Section 5.3 provides four options for identifying the audit period. The chosen option depends on the variables available in the audit data. The first best option is to use variables auditperiodfrom and auditperiodto or audit_period to identify the period covered by the audit. If the audit data includes these variables, we recommend using them in subsection 5.3.6. The second best option is to use variables audit_started_date and audit_completion_date to create the period covered by the audit. The third option is to use an audited year (=rtn_year) variable, this can be used to identify the year covered by the audit. The final option is to use an audit_completion_date variable which assumes that the audit outcome will be applied to the returns in that specific year when the audit was finalized. In all cases, users must complete all the steps from 5.3.1 to 5.3.5 before moving to subsection 5.3.6. Users may need to adjust the codes in subsection 5.3.6 to match the available variables.

5.3.1 Inspect the Date Variables

First, we can display a sample of the data to get an initial look at the date values in the dataset by executing code line 349 to list the first 20 observations of the variables.

list assessment_date audit_started_date audit_completion_date  in 1/20

Then, we use the tabulate command in code lines 352 to 354 to create frequency tables for the assessment_date, audit_started_date, and audit_completion_date variables. The missing option includes missing values in the tabulation. This helps in identifying the different formats and potential issues with the date values.

tabulate assessment_date, missing
tabulate audit_started_date, missing
tabulate audit_completion_date, missing

Note 12 :

Although the tabulated date variable entries look like dates, in the above steps, the entries/cells are not recognized as dates by STATA. After performing the steps needed to clean these entries, we demonstrate how to tell STATA to format these variables to be recognized as dates in section 5.3.3.
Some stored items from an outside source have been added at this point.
import Summits.CriticalPhenomena.PercolationContinuityZ3.Theorems.PercNearOneGluingNoHeavyQuantIncomeCriterion
import HarnessLib

/-!
# QUANT lane R8, T-DEC: THE EXACT DICHOTOMY of the income criterion — (A) every nonzero low placed into mids ⟹ DEC (`flowAtT_of_midRouting`);
# (B) all mids above the target full ⟹ DEC iff the giants hold the zero plus the unplaced mass (`flowAtT_of_fullMids`)

builds on p205010 (kernel theorem, internal audit signed; external expert review pending)

Support file (`--supports stmt-CriticalPhenomena-4575`), QUANT lane seat prim-quant-arm-1 (gen 39), rung R8 of
`run/shared/lean/prim/quant/LADDER.md`.  Theorems only (no definitions), standard axioms, no sorries.  Corollaries of this seat's
`…QuantIncomeCriterion` (`flowAtT_of_offers`, `flowAtT_of_income`).  Memo `run/shared/lean/prim/quant/prim-quant-arm-1-g39/TWIN-MOVE-G39.md` §8.

WHY.  In the primal recipe for `LawDec.TwinMoveDEC` / the move lemma (M) (transfer ANY flow of `Λ` to the lower target, re-route the blob
atom's overflow to the twins, then REFILL: move giant-routed low mass into any compatible mid with spare capacity until none is left) the final
routing `ψ` of `P`'s nonzero lows is in one of two shapes: (A) no nonzero low is left on the giants — then the income inequality holds outright,
because a mid pair at its minimal gate never runs a deficit (`usage_mid_mul_le`); or (B) some nonzero low is still giant-routed — then, `ψ` being
refill-maximal, EVERY mid above the target is full, the cost is `Σ_{m>T}(m−T)·A m + T·W` exactly, and the income inequality is EQUIVALENT to
criterion E for the zero plus the unplaced mass `W`: `x/(1−x)·(A 0 + W) ≤ Σ_giants A`.  (Exact census, memo §8: the recipe certifies 700/700 +
3 000/3 000 boundary-pushed instances from any flow of `Λ` in any refill order.)  This file proves the two finishing moves; typer g27's dichotomy
inside `flowAtT_gateMoveBlob` is the instance with the partial flow of `…GateMoveBlobPartial`.

* **`LawDec.flowAtT_of_midRouting`** — `A ≥ 0` vanishing above `M`, with `x·M ≤ T`, `0 < T`, first moment `≥ T·mass`; a routing of every nonzero low into compatible
  MIDS within capacity ⟹ `FlowAtT x T j′ M A`.
* **`LawDec.flowAtT_of_fullMids`** — `A ≥ 0`, mids above `T` heavy for the zero; a routing `ψ` of every nonzero low into compatible absorbers
  within capacity such that every mid `m ≤ j′`, `m ≤ M`, `T < m` is FULL (`load m = A m`), and `x/(1−x)·(A 0 + W) ≤ Σ_{j′<h≤M} A h` with
  `W` the giant-routed low mass ⟹ `FlowAtT x T j′ M A`.

[this work]; nothing here is cited as a published result.  The gluing rows served [cite: KozmaNitzan2024, Conjecture 3 (p. 15)]; product measure
[cite: Grimmett1999, §1.3 p. 10].
-/

noncomputable section

namespace Summit.CriticalPhenomena.PercolationContinuityZ3.Theorems

namespace Quant

open Finset

namespace LawDec

/-- **(A) EVERYTHING PLACED INTO MIDS ⟹ DEC.**  `A ≥ 0` on `{0..M}`, `0 < x < 1`, `0 < T`, `x·M ≤ T`, `T·Σ A ≤ Σ h·A h`; `φ ≥ 0` charges only
pairs (nonzero low `l`, compatible MID `h ≤ j′`, `h ≤ M`, `T ≤ 2h`, `T < l + h`), routes every nonzero low completely and loads every mid by at most
its mass.  Then `FlowAtT x T j′ M A`: the cost of a mid pair is at most the income of its low (`usage_mid_mul_le`). [this work] -/
theorem flowAtT_of_midRouting (x T : ℝ) (j' M : ℕ) (A : ℕ → ℝ) (φ : ℕ → ℕ → ℝ) (hx0 : 0 < x) (hx1 : x < 1) (hT : 0 < T)
    (hA0 : ∀ h, 0 ≤ A h) (hAM : ∀ h, M < h → A h = 0) (hta : x * (M : ℝ) ≤ T)
    (hφ0 : ∀ l h, 0 ≤ φ l h)
    (hφsupp : ∀ l h, 0 < φ l h → (1 ≤ l ∧ l ≤ j' ∧ 2 * (l : ℝ) < T) ∧ h ≤ j' ∧ h ≤ M ∧ T ≤ 2 * (h : ℝ) ∧ T < (l : ℝ) + h)
    (hφrow : ∀ l : ℕ, 1 ≤ l → l ≤ j' → 2 * (l : ℝ) < T → ∑ h ∈ Finset.range (M + 1), φ l h = A l)
    (hφcol : ∀ h, h ≤ j' → h ≤ M → T ≤ 2 * (h : ℝ) → ∑ l ∈ Finset.range (j' + 1), usage x T j' l h * φ l h ≤ A h)
    (hmom : T * ∑ h ∈ Finset.range (M + 1), A h ≤ ∑ h ∈ Finset.range (M + 1), (h : ℝ) * A h) :
    FlowAtT x T j' M A := by
  classical
  have htaH : ∀ h : ℕ, h ≤ j' → h ≤ M → T < (h : ℝ) → x * (h : ℝ) ≤ T := fun h _ hhM _ =>
    (mul_le_mul_of_nonneg_left (by exact_mod_cast hhM) hx0.le).trans hta
  -- no giant is charged
  have hφgiant : ∀ l h, j' + 1 ≤ h → φ l h = 0 := by
    intro l h hh
    by_contra hne
    have := (hφsupp l h (lt_of_le_of_ne (hφ0 l h) (Ne.symm hne))).2.1
    omega
  refine flowAtT_of_income x T j' M A φ hx0 hx1 hT hA0 htaH hφ0 (fun l h hp => ?_) hφrow (fun h hhM habs => ?_) hmom ?_
  · obtain ⟨hl, hhj, hhM, hmid, hc⟩ := hφsupp l h hp
    exact ⟨hl, hhM, Or.inr hc⟩
  · rcases habs with hg | hmid
    · rw [Finset.sum_eq_zero (fun l _ => by rw [hφgiant l h hg, mul_zero])]; exact hA0 h
    · by_cases hhj : h ≤ j'
      · exact hφcol h hhj hhM hmid
      · rw [Finset.sum_eq_zero (fun l _ => by rw [hφgiant l h (by omega), mul_zero])]; exact hA0 h
  · -- COST ≤ Σ_l (T − l)·A l ≤ INCOME
    -- termwise: costCoef h · usage(l,h)·φ l h ≤ (T − l)·φ l h
    have hterm : ∀ h ∈ Finset.range (M + 1), ∀ l ∈ Finset.range (j' + 1),
        (if j' + 1 ≤ h then T * (1 - x) / x else if T < (h : ℝ) then (h : ℝ) - T else 0) * (usage x T j' l h * φ l h)
          ≤ (T - l) * φ l h := by
      intro h hh l hl
      rcases (hφ0 l h).eq_or_lt with hz | hp
      · rw [← hz, mul_zero, mul_zero, mul_zero]
      · obtain ⟨⟨h1, hlj, hlow⟩, hhj, hhM, hmid, hc⟩ := hφsupp l h hp
        have hng : ¬ (j' + 1 ≤ h) := by omega
        rw [if_neg hng]
        by_cases hTh : T < (h : ℝ)
        · rw [if_pos hTh]
          have hu := usage_mid_mul_le x T j' l h hx0 hx1 hlow hhj hc (htaH h hhj hhM hTh)
          have : ((h : ℝ) - T) * (usage x T j' l h * φ l h) = (usage x T j' l h * ((h : ℝ) - T)) * φ l h := by ring
          rw [this]
          exact mul_le_mul_of_nonneg_right hu hp.le
        · rw [if_neg hTh, zero_mul]
          have : (l : ℝ) < T := by linarith
          exact mul_nonneg (by linarith) hp.le
    calc ∑ h ∈ Finset.range (M + 1),
          (if j' + 1 ≤ h then T * (1 - x) / x else if T < (h : ℝ) then (h : ℝ) - T else 0)
            * ∑ l ∈ Finset.range (j' + 1), usage x T j' l h * φ l h
        = ∑ h ∈ Finset.range (M + 1), ∑ l ∈ Finset.range (j' + 1),
            (if j' + 1 ≤ h then T * (1 - x) / x else if T < (h : ℝ) then (h : ℝ) - T else 0) * (usage x T j' l h * φ l h) := by
          refine Finset.sum_congr rfl fun h _ => ?_; rw [Finset.mul_sum]
      _ ≤ ∑ h ∈ Finset.range (M + 1), ∑ l ∈ Finset.range (j' + 1), (T - l) * φ l h :=
          Finset.sum_le_sum fun h hh => Finset.sum_le_sum fun l hl => hterm h hh l hl
      _ = ∑ l ∈ Finset.range (j' + 1), (T - l) * ∑ h ∈ Finset.range (M + 1), φ l h := by
          rw [Finset.sum_comm]; refine Finset.sum_congr rfl fun l _ => ?_; rw [Finset.mul_sum]
      _ ≤ ∑ h ∈ Finset.range (M + 1),
          (if j' + 1 ≤ h then (T - x * (h : ℝ)) / x else if (1 ≤ h ∧ (h : ℝ) < T) then T - (h : ℝ) else 0) * A h := by
          -- the low rows are income terms; every other income term is nonnegative
          set low : ℕ → ℝ := fun l => if (1 ≤ l ∧ l ≤ j' ∧ 2 * (l : ℝ) < T) then (T - l) * A l else 0 with hlowdef
          have hrowval : ∀ l ∈ Finset.range (j' + 1), (T - l) * ∑ h ∈ Finset.range (M + 1), φ l h = low l := by
            intro l hl
            simp only [hlowdef]
            by_cases hc : (1 ≤ l ∧ l ≤ j' ∧ 2 * (l : ℝ) < T)
            · rw [if_pos hc, hφrow l hc.1 hc.2.1 hc.2.2]
            · rw [if_neg hc]
              have : ∑ h ∈ Finset.range (M + 1), φ l h = 0 := Finset.sum_eq_zero fun h _ => by
                by_contra hne
                exact hc (hφsupp l h (lt_of_le_of_ne (hφ0 l h) (Ne.symm hne))).1
              rw [this, mul_zero]
          rw [Finset.sum_congr rfl hrowval]
          have hlow0 : ∀ l, 0 ≤ low l := fun l => by
            simp only [hlowdef]
            split_ifs with hc
            · exact mul_nonneg (by linarith [hc.2.2]) (hA0 l)
            · exact le_rfl
          -- move the low sum to `range (M+1)`
          have hmove : ∑ l ∈ Finset.range (j' + 1), low l ≤ ∑ l ∈ Finset.range (M + 1), low l := by
            by_cases hjM : j' + 1 ≤ M + 1
            · exact Finset.sum_le_sum_of_subset_of_nonneg (Finset.range_subset_range.2 hjM) fun l _ _ => hlow0 l
            · rw [← Finset.sum_range_add_sum_Ico low (show M + 1 ≤ j' + 1 by omega)]
              have : ∑ l ∈ Finset.Ico (M + 1) (j' + 1), low l = 0 := Finset.sum_eq_zero fun l hl => by
                simp only [hlowdef]
                split_ifs
                · rw [hAM l (by have := (Finset.mem_Ico.1 hl).1; omega), mul_zero]
                · rfl
              rw [this, add_zero]
          refine hmove.trans (Finset.sum_le_sum fun h hh => ?_)
          have hhM : h ≤ M := by have := Finset.mem_range.1 hh; omega
          simp only [hlowdef]
          by_cases hc : (1 ≤ h ∧ h ≤ j' ∧ 2 * (h : ℝ) < T)
          · rw [if_pos hc, if_neg (by omega), if_pos ⟨hc.1, by linarith [hc.2.2]⟩]
          · rw [if_neg hc]
            refine mul_nonneg ?_ (hA0 h)
            split_ifs with h1 h2
            · -- a giant `h ≤ M`: `x·h ≤ x·M ≤ T`
              have : x * (h : ℝ) ≤ T := (mul_le_mul_of_nonneg_left (by exact_mod_cast hhM) hx0.le).trans hta
              exact div_nonneg (by linarith) hx0.le
            · linarith [h2.2]
            · exact le_rfl

/-- **(B) ALL MIDS ABOVE THE TARGET FULL ⟹ (DEC ⟸ criterion E for the zero plus the unplaced mass).**  `A ≥ 0`, `0 < x < 1`, `0 < T`, mids above
`T` heavy for the zero; `φ ≥ 0` charges only pairs (nonzero low, compatible absorber `h ≤ M`), routes every nonzero low completely, loads every
absorber by at most its mass, and loads every mid `m ≤ j′`, `m ≤ M`, `T < m` FULLY (`load m = A m`).  If `x/(1−x)·(A 0 + W) ≤ Σ_{j′ < h ≤ M} A h`
with `W = Σ_l Σ_{j′<h≤M} φ l h` the giant-routed low mass, then `FlowAtT x T j′ M A` (`flowAtT_of_offers`: the only offers left are the giants').
[this work] -/
theorem flowAtT_of_fullMids (x T : ℝ) (j' M : ℕ) (A : ℕ → ℝ) (φ : ℕ → ℕ → ℝ) (hx0 : 0 < x) (hx1 : x < 1) (hT : 0 < T)
    (hA0 : ∀ h, 0 ≤ A h)
    (hta : ∀ h : ℕ, h ≤ j' → h ≤ M → T < (h : ℝ) → x * (h : ℝ) ≤ T)
    (hφ0 : ∀ l h, 0 ≤ φ l h)
    (hφsupp : ∀ l h, 0 < φ l h → (1 ≤ l ∧ l ≤ j' ∧ 2 * (l : ℝ) < T) ∧ h ≤ M ∧ (j' + 1 ≤ h ∨ T < (l : ℝ) + h))
    (hφrow : ∀ l : ℕ, 1 ≤ l → l ≤ j' → 2 * (l : ℝ) < T → ∑ h ∈ Finset.range (M + 1), φ l h = A l)
    (hφcol : ∀ h, h ≤ M → (j' + 1 ≤ h ∨ T ≤ 2 * (h : ℝ)) → ∑ l ∈ Finset.range (j' + 1), usage x T j' l h * φ l h ≤ A h)
    (hfull : ∀ h : ℕ, h ≤ j' → h ≤ M → T < (h : ℝ) → ∑ l ∈ Finset.range (j' + 1), usage x T j' l h * φ l h = A h)
    (hE : x / (1 - x) * (A 0 + ∑ l ∈ Finset.range (j' + 1), ∑ h ∈ Finset.Ico (j' + 1) (M + 1), φ l h)
      ≤ ∑ h ∈ Finset.Ico (j' + 1) (M + 1), A h) :
    FlowAtT x T j' M A := by
  classical
  have h1x : 0 < 1 - x := by linarith
  refine flowAtT_of_offers x T j' M A φ hx0 hx1 hT hA0 hta hφ0 hφsupp hφrow hφcol ?_
  -- the offer of each atom: `0` below the layer (full mids / no offer), `T(1−x)/x·(A h − x/(1−x)·W_h)` at a giant
  have hterm : ∀ h ∈ Finset.range (M + 1),
      (if j' + 1 ≤ h then T * (1 - x) / x else if T < (h : ℝ) then (h : ℝ) - T else 0)
        * (A h - ∑ l ∈ Finset.range (j' + 1), usage x T j' l h * φ l h)
      = if j' + 1 ≤ h then T * (1 - x) / x * A h - T * ∑ l ∈ Finset.range (j' + 1), φ l h else 0 := by
    intro h hh
    have hhM : h ≤ M := by have := Finset.mem_range.1 hh; omega
    by_cases hg : j' + 1 ≤ h
    · rw [if_pos hg, if_pos hg]
      have e : ∑ l ∈ Finset.range (j' + 1), usage x T j' l h * φ l h = x / (1 - x) * ∑ l ∈ Finset.range (j' + 1), φ l h := by
        rw [Finset.mul_sum]
        exact Finset.sum_congr rfl fun l _ => by rw [usage_giant_eq x T j' l h hg]
      rw [e]
      field_simp
    · rw [if_neg hg, if_neg hg]
      by_cases hTh : T < (h : ℝ)
      · rw [if_pos hTh, hfull h (by omega) hhM hTh, sub_self, mul_zero]
      · rw [if_neg hTh, zero_mul]
  rw [Finset.sum_congr rfl hterm]
  -- restrict to the giants `Ico (j'+1) (M+1)`
  have hsplit : ∑ h ∈ Finset.range (M + 1),
      (if j' + 1 ≤ h then T * (1 - x) / x * A h - T * ∑ l ∈ Finset.range (j' + 1), φ l h else 0)
      = ∑ h ∈ Finset.Ico (j' + 1) (M + 1), (T * (1 - x) / x * A h - T * ∑ l ∈ Finset.range (j' + 1), φ l h) := by
    rw [← Finset.sum_filter]
    congr 1
    ext h
    simp only [Finset.mem_filter, Finset.mem_range, Finset.mem_Ico]
    omega
  rw [hsplit, Finset.sum_sub_distrib, ← Finset.mul_sum, ← Finset.mul_sum, Finset.sum_comm]
  -- `hE` multiplied by `T(1−x)/x`
  have hE' := mul_le_mul_of_nonneg_left hE (show 0 ≤ T * (1 - x) / x from div_nonneg (mul_nonneg hT.le h1x.le) hx0.le)
  have e1 : T * (1 - x) / x * (x / (1 - x) * (A 0 + ∑ l ∈ Finset.range (j' + 1), ∑ h ∈ Finset.Ico (j' + 1) (M + 1), φ l h))
      = T * A 0 + T * ∑ l ∈ Finset.range (j' + 1), ∑ h ∈ Finset.Ico (j' + 1) (M + 1), φ l h := by
    field_simp
  rw [e1] at hE'
  linarith

end LawDec

end Quant

end Summit.CriticalPhenomena.PercolationContinuityZ3.Theorems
After that, the following section of the code from lines 357 to 364 checks for unique formats and issues in assessment_date, audit_started_date, and audit_completion_date. It first sorts the dataset by each date variable to order the entries. Then, it attempts to convert the dates to the “DMY” (day-month-year) format. If the conversion fails, it further checks if the dates can be converted to “MDY” (month-day-year), “YMD” (year-month-day), or “MYD” (month-year-day) formats. If all these conversions fail, the browse command displays these problematic entries in the Data Browser for manual inspection and correction. This process is repeated for each date variable to ensure consistency and accuracy in date formatting.

sort assessment_date
browse if missing(date(assessment_date, "DMY")) & ///
    missing(date(assessment_date, "MDY")) & ///
    missing(date(assessment_date, "YMD")) & ///
    missing(date(assessment_date, "MYD"))

sort audit_started_date
browse if missing(date(audit_started_date, "DMY")) & ///
    missing(date(audit_started_date, "MDY")) & ///
    missing(date(audit_started_date, "YMD")) & ///
    missing(date(audit_started_date, "MYD"))

sort audit_completion_date
browse if missing(date(audit_completion_date, "DMY")) & ///
    missing(date(audit_completion_date, "MDY")) & ///
    missing(date(audit_completion_date, "YMD")) & ///
    missing(date(audit_completion_date, "MYD"))

The Table 3 below shows observations that need manual correction in the next step after implementing the previous code.

Table 3

assessment_date	audit_started_date	audit_completion_date
05/012/2018	10-Apr	13/JU//21
1-Nov	1.7.20147	13/8/20120
16/21207	17-Nov	25/001/2017
3.1.12018	3.1.12018	31/3/218
Feb-21	Apr-21	DEC-21

Note 13:

Audit_period is handled differently as it represents a range or multiple periods.

5.3.2 Manual Corrections

Note 14:

This step is needed only if the browse commands in the previous step indicate cases that need manual corrections. Here, we replace these incorrect date formats with the correct ones. You need to amend the following example to fit into your case.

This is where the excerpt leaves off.